_Recorded data_
import Summits.AtomisticToContinuum.HydrodynamicLimit.Theorems.CollisionIsometryCLTDiffuseBackwardInfluenceOnePathBound
import Literature.Analysis.FluidPDE.HardSphereFlowMeasurable
import Literature.Analysis.FluidPDE.HardSphereRegularGeometry
import HarnessLib
import Summits.AtomisticToContinuum.HydrodynamicLimit.Theorems.CollisionIsometryCLTDiffuseBackwardInfluencePairDefs


namespace Summit.AtomisticToContinuum.HydrodynamicLimit.Theorems.DiffuseBackwardInfluenceShare

open scoped BigOperators Topology ENNReal InnerProductSpace Classical
open Filter Set MeasureTheory
open Literature.Analysis.FluidPDE (Config HardSphereFlow collidePair)
open Literature.MathematicalPhysics.KineticTheory (localGibbsLaw hsDiameter)
open Summit.AtomisticToContinuum.HydrodynamicLimit.Theorems.DiffuseBackwardInfluenceNeg

noncomputable section

/-!
# Measurability of the cross-slot re-merge fraction (registered stub `stub_crossRemMeasurable`, skeleton v7)
(`DiffuseBackwardInfluence`, line `share-nondegeneracy-one-flight`, stmt-AtomisticToContinuum-12950; `--supports`)

For `σ < 1/2` the reduced diameter `ε = σ (N+1)^{-1/3}` is `< 1/2`, so the torus geometry is hard-sphere regular
(`Torus.isHardSphereRegular_geometry`) and measurable (`Torus.isMeasurable_geometry`), and the Alexander
construction is measurable (`Literature.Analysis.FluidPDE.HardSphereFlowMeasurable`). From there:
(1) `y ↦ pre σ N y k` is measurable (`measurable_pre`); (2) every function of `y` that factors through the SET of
reflected pairs `pairsAt σ N y k` (finitely many values, measurable level sets) and measurable data is measurable
(`measurable_pairsAt_param`, `measurable_dite_pairsAt`) — this disposes of every `h.some`; (3) `step`,
`transferN`, `blockCol`, `blockMass`, `blockShare`, `normalAt`, `unitNormal`, `shareFrac`, `hopKernel` are
measurable in `y` (compositions); (4) `colls`, hence `slotStart`, is measurable and `ℕ`-valued, and a function of a
measurable `ℕ`-valued parameter is handled by splitting over its countably many values (`measurable_natParam`,
`measurable_sum_range`); (5) `apartFrom` (induction on the step), `crossRemAt`, `crossRemFr` are finite sums.
-/

section Measurability

open Literature.Analysis.FluidPDE (Torus.geometry Torus.isMeasurable_geometry Torus.isHardSphereRegular_geometry)
open Literature.Analysis.FluidPDE.Geometry.IsMeasurable (measurable_pos measurable_freeFlight₂
  measurable_collidePair measurable_sepVec_config)
open Literature.Analysis.FluidPDE.Alexander (measurable_stateAfter measurable_freeExitTime
  measurableSet_mem_incomingPairs measurable_collisionCount)
open Literature.MathematicalPhysics.KineticTheory (hsDiameter_le)

variable {σ : ℝ} {N : ℕ}

/-! ### Generic devices -/

/-- For `σ < 1/2` the reduced diameter `σ (N+1)^{-1/3}` is `< 1/2`, so the torus geometry is hard-sphere regular
at it (`Torus.isHardSphereRegular_geometry`). -/
theorem regular_of_lt_half (hσ : σ < 1 / 2) (N : ℕ) :
    (Torus.geometry (Fin 3)).IsHardSphereRegular (hsDiameter σ N) := by
  refine Torus.isHardSphereRegular_geometry ?_
  rcases le_or_gt 0 σ with hσ0 | hσ0
  · exact (hsDiameter_le hσ0 N).trans_lt (by rw [← one_div]; exact hσ)
  · have h : hsDiameter σ N < 0 :=
      mul_neg_of_neg_of_pos hσ0 (Real.rpow_pos_of_pos (by positivity) _)
    exact h.trans (by norm_num)

/-- A function of a measurable `ℕ`-valued parameter and of the point is measurable as soon as each section is
(split over the countably many values of the parameter). -/
theorem measurable_natParam {α β : Type*} [MeasurableSpace α] [MeasurableSpace β] {f : ℕ → α → β}
    (hf : ∀ n, Measurable (f n)) {n : α → ℕ} (hn : Measurable n) : Measurable fun a => f (n a) a :=
  (measurable_from_prod_countable_right (f := fun p : ℕ × α => f p.1 p.2) hf).comp
    (hn.prodMk measurable_id)
/-
Copyright (c) 2026 the pub-hodgecm-mathlib formalisation cell (harness21).  Prover seat hodgecm-mathlib-R90-IF-p04 (g2), programme R90-TF, section S9 «InnerForm-13.3.6 (c)»,
deal (e3′) «`hAFS` road» (R90-IF-plan (g2), R90 bus 2026-09-04T23:10:39Z ∕ 23:16:16Z).
-/
import Summits.HodgeConjecture.HodgeConjecture.Theorems.F0P3ArchBlockStructureOfT3         -- ★ #84: `archFinTraceSplit_of_isAdmissibleGK_of_irreducible_unitary` (H3 ⟸ T3 ⟸ Harish-Chandra admissibility BY NAME)
import Literature.NumberTheory.Automorphic.GKModulesAdmissibleUnitaryTwoOne                -- ★ `isAdmissibleGK_of_irreducible_unitary_uFormGroup_two_one` (Harish-Chandra admissibility for `U(2,1)`, PROVED)
import HarnessLib

/-!
# R90-TF · S9 «InnerForm-13.3.6 (c)» — «ArchFinTraceSplit» HOLDS ON THE FRAME, UNCONDITIONALLY: the letter `hAFS` of the S9 pay line is ★, no socket
# (Flath 1979 Thm. 4; Harish-Chandra 1953 Thms. 4–6 at `U(2,1)`)

Cell `hodgecm-mathlib`, crux H413 (`stmt-HodgeConjecture-24833`, lane `--supports … --as helper`), route of record `HCCMUnconditional` (no route verbs; count-neutral).
Programme R90-TF, section S9 = InnerForm-13.3.6 (c) (base `R90-IF`); seat R90-IF-p04 (g2).  DEALT BY NAME by R90-IF-plan (g2) ((e3′), 23:10:39Z ∕ 23:16:16Z: «`hAFS` road census: ★
`F0P3ArchFinTraceSplitOfStructure.archFinTraceSplit_of_structure (hH3 : …)` exists — name the cheapest ★ road at B's data and the RESIDUAL LETTER BY NAME ⇒ typ2's row `hAFS` := ★ term
modulo `sock_S9_<letter>_cm` or 0-socket»).  CENSUS RESULT: the cheapest road is ★ #84 `archFinTraceSplit_of_isAdmissibleGK_of_irreducible_unitary (hdef) (h2) (hT3)` (H3 from T3 from
Harish-Chandra's admissibility theorem BY NAME), and its one letter `hT3 : ∀ σ, isAdmissibleGK_of_irreducible_unitary (uFormGroup (Fin 2) (Fin 1)) σ` IS ★ — Literature
`isAdmissibleGK_of_irreducible_unitary_uFormGroup_two_one` (Gelfand's trick at `U(2,1)`) — so NO residual letter remains: `hAFS` is a THEOREM on the frame (`hdef`: `H` definite at
the complex places off `ι`; `h2 : 2 ≤ [L⁺:ℚ]`), for ANY measures.  This file is that two-line composition, so typ2's row `hAFS` is an in-file term BY NAME and B ED. 4 carries no
`sock_S9_archFinTraceSplit_cm`.  THEOREMS ONLY: no `def`, no instance, no notation, no named fact, no `sorry`; namespace `Summit.HodgeConjecture.HodgeConjecture.R90.S9`.
HONEST LABEL: HC_CM is proved only modulo the 7 printed citations (2 remaining named inputs: hLiu418 = stmt-HodgeConjecture-24832, h413 = stmt-HodgeConjecture-24833) until rung 0
closes; an assembly of ★ results, no new input.

## What is here (sorry-free, axioms ⊆ {propext, Classical.choice, Quot.sound})
* **`archFinTraceSplit_of_frame`** — `[BorelSpace (Gp L H).Adelic] [IsFiniteMeasureOnCompacts ν] (hdef) (h2) : ArchFinTraceSplit L H ι T hT μ ν νinf μv`.

[cite: FlathCorvallis1979, Thm. 4] [cite: HarishChandra1953, Thms. 4–6] [cite: BorelJacquet1979, §4.3 and §4.6] [cite: GetzHahn2024, §8.5 (8.15) p. 159]
-/

set_option autoImplicit false
set_option linter.dupNamespace false  -- the mandated namespace repeats the summit's segment (`HodgeConjecture.HodgeConjecture`)

noncomputable section

namespace Summit.HodgeConjecture.HodgeConjecture.R90.S9

open MeasureTheory NumberField IsDedekindDomain
open Literature.NumberTheory.Automorphic Literature.NumberTheory.Automorphic.UnitaryGroup
open Literature.RepresentationTheory.KonnoKonno2007 Literature.RepresentationTheory.KonnoKonno2007.RealDualPair
open Summit.HodgeConjecture.HodgeConjecture.Cruxes.H413.F0P3InnerFormClassificationV6 (Gp Places)
open Summit.HodgeConjecture.HodgeConjecture.Cruxes.H413.F0P3LettersArchFinTraceSplit (ArchFinTraceSplit)
open Summit.HodgeConjecture.HodgeConjecture.Cruxes.H413.F0P3ArchBlockStructureOfT3 (archFinTraceSplit_of_isAdmissibleGK_of_irreducible_unitary)
open scoped Matrix ComplexOrder

variable (L : Type) [Field L] [NumberField L] [IsCMField L] (H : Matrix (Fin 3) (Fin 3) L) (ι : L →+* ℂ) (T : GL (Fin 3) ℂ)
  (hT : (T : Matrix (Fin 3) (Fin 3) ℂ)ᴴ * H.map ι * (T : Matrix (Fin 3) (Fin 3) ℂ) = Literature.Geometry.ComplexHyperbolic.BallModel.J)
  (μ : Measure (Gp L H).automorphicQuotient) [(Gp L H).IsAutomorphicMeasure μ]
  [MeasurableSpace (Gp L H).Adelic] (ν : Measure (Gp L H).Adelic)
  (νinf : @Measure (UnitaryGroup.arch (↥(maximalRealSubfield L)) L (IsCMField.complexConj L) 3 H) (borel _))
  (μv : ∀ v : Places L, @Measure ((cmDatum L 3 H).Local v) (borel _))

/-- **«ArchFinTraceSplit» ON THE FRAME, UNCONDITIONALLY** (`hdef`: `H` positive definite at every complex place other than `ι`'s; `h2 : 2 ≤ [L⁺:ℚ]`; `ν` finite on compacts
for the Borel structure): ★ #84 `archFinTraceSplit_of_isAdmissibleGK_of_irreducible_unitary` fed with Harish-Chandra's admissibility theorem for `U(2,1)`, which is ★
(`isAdmissibleGK_of_irreducible_unitary_uFormGroup_two_one`).  The `hAFS` binder of the S9 pay line at `X_cm`, BY NAME. [cite: FlathCorvallis1979, Thm. 4]
[cite: HarishChandra1953, Thms. 4–6] [cite: BorelJacquet1979, §4.6] -/
theorem archFinTraceSplit_of_frame [BorelSpace (Gp L H).Adelic] [IsFiniteMeasureOnCompacts ν]
    (hdef : ∀ τ' : L →+* ℂ, InfinitePlace.mk τ' ≠ InfinitePlace.mk ι → (H.map τ').PosDef) (h2 : 2 ≤ Module.finrank ℚ ↥(maximalRealSubfield L)) :
    ArchFinTraceSplit L H ι T hT μ ν νinf μv :=
  archFinTraceSplit_of_isAdmissibleGK_of_irreducible_unitary L H ι T hT μ ν νinf μv hdef h2
    fun σ => isAdmissibleGK_of_irreducible_unitary_uFormGroup_two_one σ

end Summit.HodgeConjecture.HodgeConjecture.R90.S9

end
omit [IsTopologicalGroup G] [CompactSpace G] [MeasurableSpace G] [BorelSpace G] in
/-- A corner with time `≥ 1` and coordinates of modulus `≤ B` lies, together with its translate by `s e₀`,
in every corner range of the torus of half-side `L ≥ B + s`. -/
theorem rp_mem_rpDom {L s : ℕ} {y : Fin 4 → ℤ} {B : ℝ} (h1 : 1 ≤ y 0) (hB : ∀ i, |((y i : ℤ) : ℝ)| ≤ B)
    (hL : B + s ≤ L) (q : {q : Fin 4 × Fin 4 // q.1 < q.2}) :
    y ∈ rpDom L q ∧ y + Pi.single 0 (s : ℤ) ∈ rpDom L q := by
  have hs : (0 : ℝ) ≤ s := Nat.cast_nonneg _
  have hyi : ∀ i, -(L : ℤ) ≤ y i ∧ y i ≤ L := fun i => by
    have h : |((y i : ℤ) : ℝ)| ≤ L := by linarith [hB i]
    have h' : |y i| ≤ (L : ℤ) := by exact_mod_cast h
    exact abs_le.1 h'
  have hy0 : y 0 + (s : ℤ) ≤ L := by
    have h : ((y 0 : ℤ) : ℝ) + s ≤ L := by linarith [hB 0, le_abs_self ((y 0 : ℤ) : ℝ)]
    exact_mod_cast h
  have hmem : ∀ z : Fin 4 → ℤ, (∀ i, -(L : ℤ) ≤ z i ∧ z i ≤ L) → 1 ≤ z 0 → z ∈ rpDom L q := by
    intro z hz hz0
    unfold rpDom
    split_ifs
    · exact Literature.Probability.LatticeModels.mem_box.2 hz
    · exact Finset.mem_filter.2 ⟨Literature.Probability.LatticeModels.mem_box.2 hz, by omega⟩
  refine ⟨hmem y hyi h1, hmem _ (fun i => ?_) ?_⟩
  · by_cases hi : i = 0
    · subst hi
      simp only [Pi.add_apply, Pi.single_eq_same]
      constructor <;> omega
    · simp only [Pi.add_apply, Pi.single_eq_of_ne hi, add_zero]
      exact hyi i
  · simp only [Pi.add_apply, Pi.single_eq_same]
    omega

/-- The RP-adapted functional is measurable. -/
theorem measurable_rpLat (r : LatticeRep G) (L : ℕ) (a : ℝ) (m : {q : Fin 4 × Fin 4 // q.1 < q.2} → ℝ)
    {n : ℕ} (F : 𝓢((Fin n → EuclideanSpace ℝ (Fin 4)), ℂ)) : Measurable (rpLat r L a m F) := by
  unfold rpLat
  refine Finset.measurable_sum _ fun q _ => Finset.measurable_sum _ fun x _ => ?_
  exact (Complex.measurable_ofReal.comp (Finset.measurable_prod _ fun l _ =>
    (Theorems.WeakCouplingHypercubicLimit.TraceNormColdPressure.measurable_plane r _ (x l)).sub
      measurable_const)).const_mul _

omit [IsTopologicalGroup G] [CompactSpace G] [BorelSpace G] in
/-- **Sup bound** of the RP-adapted functional: `‖C_F V‖ ≤ (Cₚ + C_m)ⁿ Σ_q Σ_{x ∈ D_q} ‖F(centres)‖`. -/
theorem norm_rpLat_le (r : LatticeRep G) (L : ℕ) (a : ℝ) {m : {q : Fin 4 × Fin 4 // q.1 < q.2} → ℝ}
    {n : ℕ} (F : 𝓢((Fin n → EuclideanSpace ℝ (Fin 4)), ℂ)) {Cp Cm : ℝ}
    (hCp : ∀ (p : Fin 4 × Fin 4) (x : Fin 4 → ℤ) (U : LGConfig 4 G), |plane G r p x U| ≤ Cp)
    (hCm : ∀ q, |m q| ≤ Cm) (V : LGConfig 4 G) :
    ‖rpLat r L a m F V‖ ≤ (Cp + Cm) ^ n * ∑ q : Fin n → {q : Fin 4 × Fin 4 // q.1 < q.2},
      ∑ x ∈ Fintype.piFinset (fun k => rpDom L (q k)), ‖F (fun k => rpPoint a (q k) (x k))‖ := by
  unfold rpLat
  rw [Finset.mul_sum]
  refine (norm_sum_le _ _).trans (Finset.sum_le_sum fun q _ => ?_)
  rw [Finset.mul_sum]
  refine (norm_sum_le _ _).trans (Finset.sum_le_sum fun x _ => ?_)
  rw [norm_mul, Complex.norm_real, Real.norm_eq_abs, mul_comm, Finset.abs_prod]
  refine mul_le_mul_of_nonneg_right ?_ (norm_nonneg _)
  calc ∏ l, |plane G r (q l).1 (x l) V - m (q l)| ≤ ∏ _l : Fin n, (Cp + Cm) :=
        Finset.prod_le_prod (fun _ _ => abs_nonneg _) fun l _ =>
          (abs_sub _ _).trans (add_le_add (hCp _ _ _) (hCm _))
    _ = (Cp + Cm) ^ n := by simp

omit [IsTopologicalGroup G] [CompactSpace G] [MeasurableSpace G] [BorelSpace G] in
-- adapted from `thermal_bookkeeping_sum_le` (RP centres in place of scaled sites)
/-- **Counting the strings seen by a compactly supported test function**: if `F(centres) ≠ 0` forces all corner
coordinates to have modulus `≤ B` (`0 ≤ B`), then `Σ_{x ∈ D_q} ‖F(centres)‖ ≤ (2B + 3)^{4n} |F|_{0,0}`. -/
theorem rp_sum_norm_le {L : ℕ} {a B : ℝ} (hB : 0 ≤ B) {n : ℕ} (F : 𝓢((Fin n → EuclideanSpace ℝ (Fin 4)), ℂ))
    (q : Fin n → {q : Fin 4 × Fin 4 // q.1 < q.2})
    (hF : ∀ x : Fin n → (Fin 4 → ℤ), F (fun k => rpPoint a (q k) (x k)) ≠ 0 → ∀ l i, |((x l i : ℤ) : ℝ)| ≤ B) :
    ∑ x ∈ Fintype.piFinset (fun k => rpDom L (q k)), ‖F (fun k => rpPoint a (q k) (x k))‖ ≤
      (2 * B + 3) ^ (4 * n) * SchwartzMap.seminorm ℂ 0 0 F := by
  classical
  set S : Finset (Fin n → (Fin 4 → ℤ)) := Fintype.piFinset fun _ : Fin n => box 4 ⌊B⌋₊ with hS
  set g : (Fin n → (Fin 4 → ℤ)) → ℝ := fun y => ‖F (fun k => rpPoint a (q k) (y k))‖ with hg
  have hg0 : ∀ y, 0 ≤ g y := fun y => norm_nonneg _
  have hmemS : ∀ y, g y ≠ 0 → y ∈ S := by
    intro y hy
    have hF0 : F (fun k => rpPoint a (q k) (y k)) ≠ 0 := fun h => hy (by simp [hg, h])
    rw [hS, Fintype.mem_piFinset]
    intro l
    rw [Literature.Probability.LatticeModels.mem_box]
    intro i
    have h1 : |((y l i : ℤ) : ℝ)| ≤ B := hF y hF0 l i
    have h2 : ((y l i).natAbs : ℝ) ≤ B := by rwa [Nat.cast_natAbs, Int.cast_abs]
    have h3 : (y l i).natAbs ≤ ⌊B⌋₊ := Nat.le_floor h2
    omega
  calc ∑ y ∈ Fintype.piFinset (fun k => rpDom L (q k)), g y
      = ∑ y ∈ (Fintype.piFinset (fun k => rpDom L (q k))).filter (fun y => g y ≠ 0), g y :=
        (Finset.sum_filter_ne_zero _).symm
    _ ≤ ∑ y ∈ S, g y :=
        Finset.sum_le_sum_of_subset_of_nonneg (fun y hy => hmemS y (Finset.mem_filter.1 hy).2)
          (fun y _ _ => hg0 y)
    _ ≤ S.card • SchwartzMap.seminorm ℂ 0 0 F :=
        Finset.sum_le_card_nsmul _ _ _ (fun y _ => SchwartzMap.norm_le_seminorm ℂ F _)
    _ = (2 * (⌊B⌋₊ : ℝ) + 1) ^ (4 * n) * SchwartzMap.seminorm ℂ 0 0 F := by
        rw [nsmul_eq_mul, hS, Fintype.card_piFinset_const, Literature.Probability.LatticeModels.card_box,
          ← pow_mul]
        push_cast
        ring
    _ ≤ (2 * B + 3) ^ (4 * n) * SchwartzMap.seminorm ℂ 0 0 F := by
        have hfl : (⌊B⌋₊ : ℝ) ≤ B := Nat.floor_le hB
        have h0 : 0 ≤ SchwartzMap.seminorm ℂ 0 0 F := apply_nonneg _ _
        have hle : 2 * (⌊B⌋₊ : ℝ) + 1 ≤ 2 * B + 3 := by linarith
        gcongr
/-- WITNESS CURRENCY (the tree's `B4Ineq115Torus.form_Drs` shape: the level form is ATTAINED in the big step by some fine configuration
`χ₀`, `A‖v − R χ₀‖² + B χ₀ ≤ T v`): `γ‖v‖² ≤ T v + a′‖Q v‖²`. [folklore] -/
theorem fibreFloor_of_witness {R : E₀ → E} {Q : E → E'} {B : E₀ → ℝ} {T : E → ℝ} {A a' p κ q : ℝ}
    (hA : 0 < A) (ha' : 0 < a') (hp : 0 ≤ p) (hκ : 0 ≤ κ) (hq : 0 ≤ q) (hB : ∀ χ, 0 ≤ B χ)
    (hQ : ∀ x y : E, ‖Q x - Q y‖ ≤ q * ‖x - y‖) (hP : ∀ χ, ‖R χ‖ ^ 2 ≤ p * B χ + κ ^ 2 * ‖Q (R χ)‖ ^ 2)
    (hT : ∀ v : E, ∃ χ, A * ‖v - R χ‖ ^ 2 + B χ ≤ T v) (v : E) :
    ((1 + q * κ) ^ 2 / A + p + κ ^ 2 / a')⁻¹ * ‖v‖ ^ 2 ≤ T v + a' * ‖Q v‖ ^ 2 := by
  obtain ⟨χ, hχ⟩ := hT v
  linarith [fibreFloor_of_sqLetter hA ha' hp hκ hq hB hQ hP v χ]

end Floor

/-! ## §5 LEVEL-FREE through print's `a_k` BY NAME (`…Balaban1983to89.B1.aSeq`, [Balaban1982Higgs1] (2.13)–(2.15) p. 609) -/

section Uniform

open Literature.MathematicalPhysics.QuantumFieldTheory.Balaban1983to89.B1 (aSeq aSeq_pos ainf_lt_aSeq)

variable {E₀ : Type*} {E E' : Type*} [NormedAddCommGroup E] [NormedAddCommGroup E']

/-- **THE FIBRE FLOOR IS LEVEL-FREE**: with the big-step weight `A := a_k = B1.aSeq a L k` (`0 < a`, `1 < L`, `1 ≤ k`) the floor
`((1 + qκ)²∕(a(1 − L⁻²)) + p + κ²∕a′)⁻¹` — the value at `a_∞ = a(1 − L⁻²) < a_k` (`B1.ainf_lt_aSeq`) — holds at EVERY level `k`:
`γ_∞‖v‖² ≤ a_k‖v − R χ‖² + B χ + a′‖Q v‖²`. [folklore] (junction BY NAME; nothing of print's asserted) -/
theorem fibreFloor_aSeq_uniform {R : E₀ → E} {Q : E → E'} {B : E₀ → ℝ} {a L a' p κ q : ℝ}
    (ha : 0 < a) (hL : 1 < L) {k : ℕ} (hk : 1 ≤ k) (ha' : 0 < a') (hp : 0 ≤ p) (hκ : 0 ≤ κ) (hq : 0 ≤ q) (hB : ∀ χ, 0 ≤ B χ)
    (hQ : ∀ x y : E, ‖Q x - Q y‖ ≤ q * ‖x - y‖) (hP : ∀ χ, ‖R χ‖ ^ 2 ≤ p * B χ + κ ^ 2 * ‖Q (R χ)‖ ^ 2)
    (v : E) (χ : E₀) :
    ((1 + q * κ) ^ 2 / (a * (1 - (L ^ 2)⁻¹)) + p + κ ^ 2 / a')⁻¹ * ‖v‖ ^ 2 ≤
      aSeq a L k * ‖v - R χ‖ ^ 2 + B χ + a' * ‖Q v‖ ^ 2 := by
  -- `a_∞ = a(1 − L⁻²) > 0` (the tree's `B4Ineq116Torus.ainf_pos`, inlined to keep the import cone at `B1`)
  have hainf : 0 < a * (1 - (L ^ 2)⁻¹) := by
    have h2 : 1 < L ^ 2 := by nlinarith
    have : (L ^ 2)⁻¹ < 1 := inv_lt_one_of_one_lt₀ h2
    exact mul_pos ha (by linarith)
  have hmono := floorConst_mono hainf (ainf_lt_aSeq ha hL k hk).le ha' hp hκ hq
  have hfl := fibreFloor_of_sqLetter (aSeq_pos ha hL hk) ha' hp hκ hq hB hQ hP v χ
  exact le_trans (mul_le_mul_of_nonneg_right hmono (sq_nonneg _)) hfl

/-- The level-free floor in «dominates» currency: a TOWER of current-level forms `T k` (each dominating every lower bound of its
ONE BIG STEP from the fine level with weight `a_k`, all `k ≥ 1`) satisfies `γ_∞‖v‖² ≤ T k v + a′‖Q k v‖²` at every level with
ONE constant `γ_∞ = ((1 + qκ)²∕(a(1 − L⁻²)) + p + κ²∕a′)⁻¹` — provided the one-scale letters `p, κ, q, a′` are level-free. [folklore] -/
theorem fibreFloor_aSeq_uniform_of_dominates {Ek : ℕ → Type*} {Ek' : ℕ → Type*}
    [∀ k, NormedAddCommGroup (Ek k)] [∀ k, NormedAddCommGroup (Ek' k)]
    {R : (k : ℕ) → E₀ → Ek k} {Q : (k : ℕ) → Ek k → Ek' k} {B : E₀ → ℝ} {T : (k : ℕ) → Ek k → ℝ} {a L a' p κ q : ℝ}
    (ha : 0 < a) (hL : 1 < L) (ha' : 0 < a') (hp : 0 ≤ p) (hκ : 0 ≤ κ) (hq : 0 ≤ q) (hB : ∀ χ, 0 ≤ B χ)
    (hQ : ∀ k, ∀ x y : Ek k, ‖Q k x - Q k y‖ ≤ q * ‖x - y‖)
    (hP : ∀ k, ∀ χ, ‖R k χ‖ ^ 2 ≤ p * B χ + κ ^ 2 * ‖Q k (R k χ)‖ ^ 2)
    (hT : ∀ k, 1 ≤ k → ∀ (v : Ek k) (c : ℝ), (∀ χ, c ≤ aSeq a L k * ‖v - R k χ‖ ^ 2 + B χ) → c ≤ T k v)
    {k : ℕ} (hk : 1 ≤ k) (v : Ek k) :
    ((1 + q * κ) ^ 2 / (a * (1 - (L ^ 2)⁻¹)) + p + κ ^ 2 / a')⁻¹ * ‖v‖ ^ 2 ≤ T k v + a' * ‖Q k v‖ ^ 2 := by
  have h := hT k hk v (((1 + q * κ) ^ 2 / (a * (1 - (L ^ 2)⁻¹)) + p + κ ^ 2 / a')⁻¹ * ‖v‖ ^ 2 - a' * ‖Q k v‖ ^ 2)
    (fun χ => by linarith [fibreFloor_aSeq_uniform ha hL hk ha' hp hκ hq hB (hQ k) (hP k) v χ])
  linarith

end Uniform

/-! ## §6 OPERATOR CURRENCY: continuous linear `Q`, quadratic `T v = ⟪v, H v⟫` — the road's `hσ` letter shape -/

section Operator

open RealInnerProductSpace

variable {E₀ : Type*} {E E' : Type*} [NormedAddCommGroup E] [NormedAddCommGroup E']

/-- A continuous linear next average is `‖Q‖`-Lipschitz in the letter's shape: `‖Q x − Q y‖ ≤ ‖Q‖·‖x − y‖`. [folklore] -/
theorem lipschitz_letter_of_clm [NormedSpace ℝ E] [NormedSpace ℝ E'] (Q : E →L[ℝ] E') (x y : E) :
    ‖Q x - Q y‖ ≤ ‖Q‖ * ‖x - y‖ := by
  rw [← map_sub]; exact Q.le_opNorm _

_Required work_
Would you print exactly and only the lines of the material above that run from the line with "have hy0 : y 0 + (s : ℤ) ≤ L := by" through the line with "is measurable. -/", both included?

_Result_
  have hy0 : y 0 + (s : ℤ) ≤ L := by
    have h : ((y 0 : ℤ) : ℝ) + s ≤ L := by linarith [hB 0, le_abs_self ((y 0 : ℤ) : ℝ)]
    exact_mod_cast h
  have hmem : ∀ z : Fin 4 → ℤ, (∀ i, -(L : ℤ) ≤ z i ∧ z i ≤ L) → 1 ≤ z 0 → z ∈ rpDom L q := by
    intro z hz hz0
    unfold rpDom
    split_ifs
    · exact Literature.Probability.LatticeModels.mem_box.2 hz
    · exact Finset.mem_filter.2 ⟨Literature.Probability.LatticeModels.mem_box.2 hz, by omega⟩
  refine ⟨hmem y hyi h1, hmem _ (fun i => ?_) ?_⟩
  · by_cases hi : i = 0
    · subst hi
      simp only [Pi.add_apply, Pi.single_eq_same]
      constructor <;> omega
    · simp only [Pi.add_apply, Pi.single_eq_of_ne hi, add_zero]
      exact hyi i
  · simp only [Pi.add_apply, Pi.single_eq_same]
    omega

/-- The RP-adapted functional is measurable. -/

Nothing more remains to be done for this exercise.